Brandon has established himself as the answer for the Knights at the 285-pound weight class after the graduation of all American heavyweight Bowen Wileman ’19. Brandon never faced Wileman on the mat, but in one of his early collegiate matches Brandon wrestled three-time all-American heavyweight Lance Evans ‘18 at the 2016 Luther Open.

“I remember it really clearly because I remember being really mad at Lance,” Keller said. “I had no idea who was wrestling Lance so tough, but when I did my digging on JB [Brandon] I realized that’s who it was.”

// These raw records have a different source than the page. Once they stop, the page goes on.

import Literature.Claims.NS.Camlin2025

/-!
# C81 `Camlin2025` — refuter kernel facts (D-0090 NS-CLAIMS; refuter-8)

Over the typed skeleton `Literature.Claims.NS.Camlin2025` (typist-1, p470491; SJPBE 1(2) (2025) 012 +
Lean artefact `proof1.lean`, pinned in `pub/ns-claims/sources/Camlin2025/`):

* `not_Lemma211Step3` — Lemma 2.11 proof Step 3 (pinned PDF p.8, printed p.6: «(14) becomes
  dy/dt ≤ C_s y^{3/2} − ν c_P y … a differential Gronwall argument yields, for every T > 0,
  sup_{[0,T]} ‖u_N‖_{H^s} ≤ C(s,T,‖u°‖_{H^s}) independent of N»), typed at the scalar (F15) grain with
  refuter-8's pre-registered text verbatim, is FALSE: explicit Riccati family. `not_Lemma211Step3Le` — the
  `y(0) ≤ y₀` form the skeleton's composition consumes (`lemma211Hs_of_steps`) falls with it
  (`lemma211Step3_of_le`).
* `not_lemma211Step3_sq` — the referee's charitable re-typing R#a (honest exponent `y²` in (14)) does not
  rescue Step 3.
* `Artefact.not_bkmImpliesRegularity` — in the artefact column, the type of `axiom BKM_implies_regularity`
  (proof1.lean l.121–124) read as a statement is false over the artefact's own definitions: its hypothesis
  `BKM_Finite` holds for every curve (`Artefact.bkmFinite_all`), so it asserts `SmoothSpacetime u` for every
  `u`, and `u(x,t) := |t|` is not `C^ω` in `t`. (The skeleton's `Artefact.clayB_of_definitions` records the
  complementary fact: the artefact's Clay-B statement follows from its definitions with no axiom at all.)

WHAT THIS IS NOT: not a claim about NS regularity or blow-up; not a claim about any author beyond the typed locator.
-/

set_option linter.dupNamespace false

noncomputable section

namespace Summit.NavierStokesRegularity.NavierStokesRegularity.Theorems.Camlin2025

open Literature.Claims.NS.Camlin2025

/-- The Riccati profile `t ↦ 16 / (1 − a t)²`. -/
noncomputable def prof (a : ℝ) (t : ℝ) : ℝ := 16 / (1 - a * t) ^ 2

/-- Derivative of the Riccati profile: `(16/(1 − a t)²)′ = 32 a/(1 − a t)³`. -/
theorem prof_hasDerivAt (a t : ℝ) (h : 1 - a * t ≠ 0) :
    HasDerivAt (prof a) (32 * a / (1 - a * t) ^ 3) t := by
  have h1 : HasDerivAt (fun t : ℝ => 1 - a * t) (-a) t := by
    simpa using ((hasDerivAt_id t).const_mul a).const_sub 1
  have h2 : HasDerivAt (fun t : ℝ => (1 - a * t) * (1 - a * t))
      (-a * (1 - a * t) + (1 - a * t) * -a) t := h1.mul h1
  have h3 := (hasDerivAt_const t (16:ℝ)).div h2 (mul_ne_zero h h)
  have hfun : prof a = fun t => 16 / ((1 - a * t) * (1 - a * t)) := by
    funext s; simp only [prof, pow_two]
  rw [hfun]
  refine h3.congr_deriv ?_
  field_simp
  ring

/-- `(v²)^{3/2} = v³` for `v ≥ 0`. -/
theorem sq_rpow_three_halves (v : ℝ) (hv : 0 ≤ v) : (v ^ 2) ^ ((3:ℝ) / 2) = v ^ 3 := by
  rw [show v ^ 2 = v ^ (2:ℝ) by norm_cast, ← Real.rpow_mul hv]
  norm_num

/-- **Lemma 2.11 Step 3 (p.8 of the pinned PDF; printed p.6) is false as an inference on scalar functions**:
at `C_s = ν = c_P = 1`, `y₀ = 16`, `T = 1` no bound `C` serves every admissible `y` — the Riccati family
`y_a(t) = 16/(1 − a t)²`, `a = n/(n+1)`, satisfies `y_a(0) = 16`, `y_a ≥ 0`, `y_a′ ≤ y_a^{3/2} − y_a` on `[0,1]`
and `y_a(1) = 16 (n+1)²`. («differential Gronwall … for every T > 0» does not follow from (14): the
comparison ODE `z′ = C_s z^{3/2} − ν c_P z` blows up in finite time from large data.) -/
theorem not_Lemma211Step3 : ¬ Literature.Claims.NS.Camlin2025.Lemma211Step3 := by
  intro h
  obtain ⟨C, hC⟩ := h 1 1 1 16 one_pos one_pos one_pos (by norm_num) 1 one_pos
  -- choose n with 16 (n+1)² > C and set a = n/(n+1)
  obtain ⟨n, hn⟩ := exists_nat_gt C
  set a : ℝ := (n : ℝ) / (n + 1) with ha
  have hn0 : (0 : ℝ) < n + 1 := by positivity
  have ha0 : 0 ≤ a := by positivity
  have ha1 : a < 1 := by rw [ha, div_lt_one hn0]; linarith
  have hpos : ∀ t ∈ Set.Icc (0:ℝ) 1, 0 < 1 - a * t := by
    intro t ht
    have : a * t ≤ a * 1 := mul_le_mul_of_nonneg_left ht.2 ha0
    linarith
  have key := hC (prof a) (by simp [prof]) (fun t ht => by unfold prof; positivity) ?_ 1
    ⟨zero_le_one, le_rfl⟩
  · -- value at t = 1 is 16 (n+1)² > C
    have h1a : 1 - a * 1 = 1 / (n + 1) := by rw [ha]; field_simp; ring
    unfold prof at key
    rw [h1a] at key
    have : (16 : ℝ) / (1 / (n + 1)) ^ 2 = 16 * (n + 1) ^ 2 := by field_simp
    rw [this] at key
    nlinarith
  · intro t ht
    have hne : 1 - a * t ≠ 0 := (hpos t ht).ne'
    have hd := prof_hasDerivAt a t hne
    refine ⟨hd.differentiableAt, ?_⟩
    rw [hd.deriv]
    -- 32 a/(1-at)^3 ≤ (16/(1-at)^2)^{3/2} - 16/(1-at)^2, with u = 1/(1-at) ≥ 1 and a < 1 ≤ 3/2
    have hu : 1 ≤ 1 / (1 - a * t) := by
      rw [le_div_iff₀ (hpos t ht)]
      have : 0 ≤ a * t := mul_nonneg ha0 ht.1
      linarith
    have hprof : prof a t = (4 / (1 - a * t)) ^ 2 := by unfold prof; field_simp; norm_num
    rw [hprof, sq_rpow_three_halves _ (by have := hpos t ht; positivity)]
    set u : ℝ := 1 / (1 - a * t) with hu_def
    have hu3 : 32 * a / (1 - a * t) ^ 3 = 32 * a * u ^ 3 := by
      rw [hu_def]; field_simp
    have h4 : (4 / (1 - a * t)) = 4 * u := by rw [hu_def]; field_simp
    rw [hu3, h4]
    have hu0 : 0 ≤ u := le_trans zero_le_one hu
    nlinarith [mul_nonneg (mul_nonneg hu0 hu0) (sub_nonneg.mpr hu), ha1, hu0, mul_nonneg hu0 hu0,
      mul_nonneg (mul_nonneg hu0 hu0) hu0, mul_nonneg (mul_nonneg (mul_nonneg hu0 hu0) hu0) (sub_nonneg.mpr ha1.le)]



/-- **Step 3′ (`y(0) ≤ y₀`, the form consumed by `lemma211Hs_of_steps`) is false** — it implies Step 3
(`lemma211Step3_of_le`). -/
theorem not_Lemma211Step3Le : ¬ Literature.Claims.NS.Camlin2025.Lemma211Step3Le :=
  fun h => not_Lemma211Step3 (lemma211Step3_of_le h)

/-- The profile `t ↦ 4 / (1 − a t)`. -/
noncomputable def prof1 (a : ℝ) (t : ℝ) : ℝ := 4 / (1 - a * t)

/-- Derivative of the profile: `(4/(1 − a t))′ = 4 a/(1 − a t)²`. -/
theorem prof1_hasDerivAt (a t : ℝ) (h : 1 - a * t ≠ 0) :
    HasDerivAt (prof1 a) (4 * a / (1 - a * t) ^ 2) t := by
  have h1 : HasDerivAt (fun t : ℝ => 1 - a * t) (-a) t := by
    simpa using ((hasDerivAt_id t).const_mul a).const_sub 1
  have h3 := (hasDerivAt_const t (4:ℝ)).div h1 h
  refine h3.congr_deriv ?_
  field_simp
  ring

/-- **Referee's charitable re-typing R#a** (ns-claims-ref-3, `claims/Camlin2025/RETYPE.md` §2: inequality (14)
with the honest exponent `y²`, `y′ ≤ C_s y² − ν c_P y`) — the «for every T» conclusion of Step 3 is STILL
false: `C_s = ν = c_P = 1`, `y₀ = 4`, `T = 1`, family `y_a(t) = 4/(1 − a t)`, `a = n/(n+1)`, `y_a(1) = 4(n+1)`.
Stated inline (same binder shape as `Lemma211Step3` with `(y t) ^ 2`). -/
theorem not_lemma211Step3_sq :
    ¬ (∀ (Cs ν cP y₀ : ℝ), 0 < Cs → 0 < ν → 0 < cP → 0 ≤ y₀ → ∀ T : ℝ, 0 < T →
      ∃ C : ℝ, ∀ y : ℝ → ℝ, y 0 = y₀ → (∀ t ∈ Set.Icc (0:ℝ) T, 0 ≤ y t) →
        (∀ t ∈ Set.Icc (0:ℝ) T, DifferentiableAt ℝ y t ∧
          deriv y t ≤ Cs * (y t) ^ 2 - ν * cP * y t) →
        ∀ t ∈ Set.Icc (0:ℝ) T, y t ≤ C) := by
  intro h
  obtain ⟨C, hC⟩ := h 1 1 1 4 one_pos one_pos one_pos (by norm_num) 1 one_pos
  obtain ⟨n, hn⟩ := exists_nat_gt C
  set a : ℝ := (n : ℝ) / (n + 1) with ha
  have hn0 : (0 : ℝ) < n + 1 := by positivity
  have ha0 : 0 ≤ a := by positivity
  have ha1 : a < 1 := by rw [ha, div_lt_one hn0]; linarith
  have hpos : ∀ t ∈ Set.Icc (0:ℝ) 1, 0 < 1 - a * t := by
    intro t ht
    have : a * t ≤ a * 1 := mul_le_mul_of_nonneg_left ht.2 ha0
    linarith
  have hnn : ∀ t ∈ Set.Icc (0:ℝ) 1, 0 ≤ prof1 a t := fun t ht => by
    unfold prof1; exact div_nonneg (by norm_num) (hpos t ht).le
  have key := hC (prof1 a) (by simp [prof1]) hnn ?_ 1 ⟨zero_le_one, le_rfl⟩
  · have h1a : 1 - a * 1 = 1 / (n + 1) := by rw [ha]; field_simp; ring
    unfold prof1 at key
    rw [h1a] at key
    have : (4 : ℝ) / (1 / (n + 1)) = 4 * (n + 1) := by field_simp
    rw [this] at key
    nlinarith
  · intro t ht
    have hne : 1 - a * t ≠ 0 := (hpos t ht).ne'
    have hd := prof1_hasDerivAt a t hne
    refine ⟨hd.differentiableAt, ?_⟩
    rw [hd.deriv]
    unfold prof1
    have hu : 1 ≤ 1 / (1 - a * t) := by
      rw [le_div_iff₀ (hpos t ht)]
      have : 0 ≤ a * t := mul_nonneg ha0 ht.1
      linarith
    set u : ℝ := 1 / (1 - a * t) with hu_def
    have e1 : 4 * a / (1 - a * t) ^ 2 = 4 * a * u ^ 2 := by rw [hu_def]; field_simp
    have e2 : (4 : ℝ) / (1 - a * t) = 4 * u := by rw [hu_def]; field_simp
    rw [e1, e2]
    have hu0 : 0 ≤ u := le_trans zero_le_one hu
    nlinarith [mul_nonneg hu0 (sub_nonneg.mpr hu), mul_nonneg (mul_nonneg hu0 hu0) (sub_nonneg.mpr ha1.le)]


/-! ## Artefact column (proof1.lean) -/

/-- **The artefact's `axiom BKM_implies_regularity` (l.121–124), as a statement over the artefact's own
definitions, is false**: `BKM_Finite` holds for every curve (`Artefact.bkmFinite_all`), so the axiom asserts
`SmoothSpacetime u` for EVERY `u : 𝕋³ → ℝ → Fin 3 → ℝ`; for `u x t j := |t|` the clause
`smoothInTime (fun t => u x t j) = ContDiff ℝ ⊤ |·|` fails (`|·|` is not differentiable at `0`). -/
theorem Artefact.not_bkmImpliesRegularity : ¬ Literature.Claims.NS.Camlin2025.Artefact.BKMImpliesRegularity := by
  intro h
  have hsm := h (fun _ t _ => |t|) 1 (Artefact.bkmFinite_all _ _)
  have habs : ContDiff ℝ ⊤ (fun t : ℝ => |t|) := hsm.2 (fun _ => 0) 0
  have hdiff : DifferentiableAt ℝ (fun t : ℝ => |t|) 0 := (habs.differentiable (by simp)).differentiableAt
  exact not_differentiableAt_abs_zero hdiff

end Summit.NavierStokesRegularity.NavierStokesRegularity.Theorems.Camlin2025

end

Evans narrowly beat Brandon en route to a 22-3 record that season, yet Brandon left a lasting impression on Keller and the Wartburg program.

“He’s gonna be a huge part of our team going forward,” Keller said. “He’s got some high-level expectations, high-level goals. One of the main things he talked about in regards to coming back to school was that he wants to be a part of a championship team.”

Brandon’s NWCA heroics later earned him a sixth-place ranking, but his focus lies on what he and the Knights can accomplish at nationals in two months.

“To be honest with you, my mom texts me a lot about rankings, my family cares about rankings,” Brandon, now the sixth ranked heavyweight in the nation, said. “I don’t care about anything about rankings. All that matters is March.”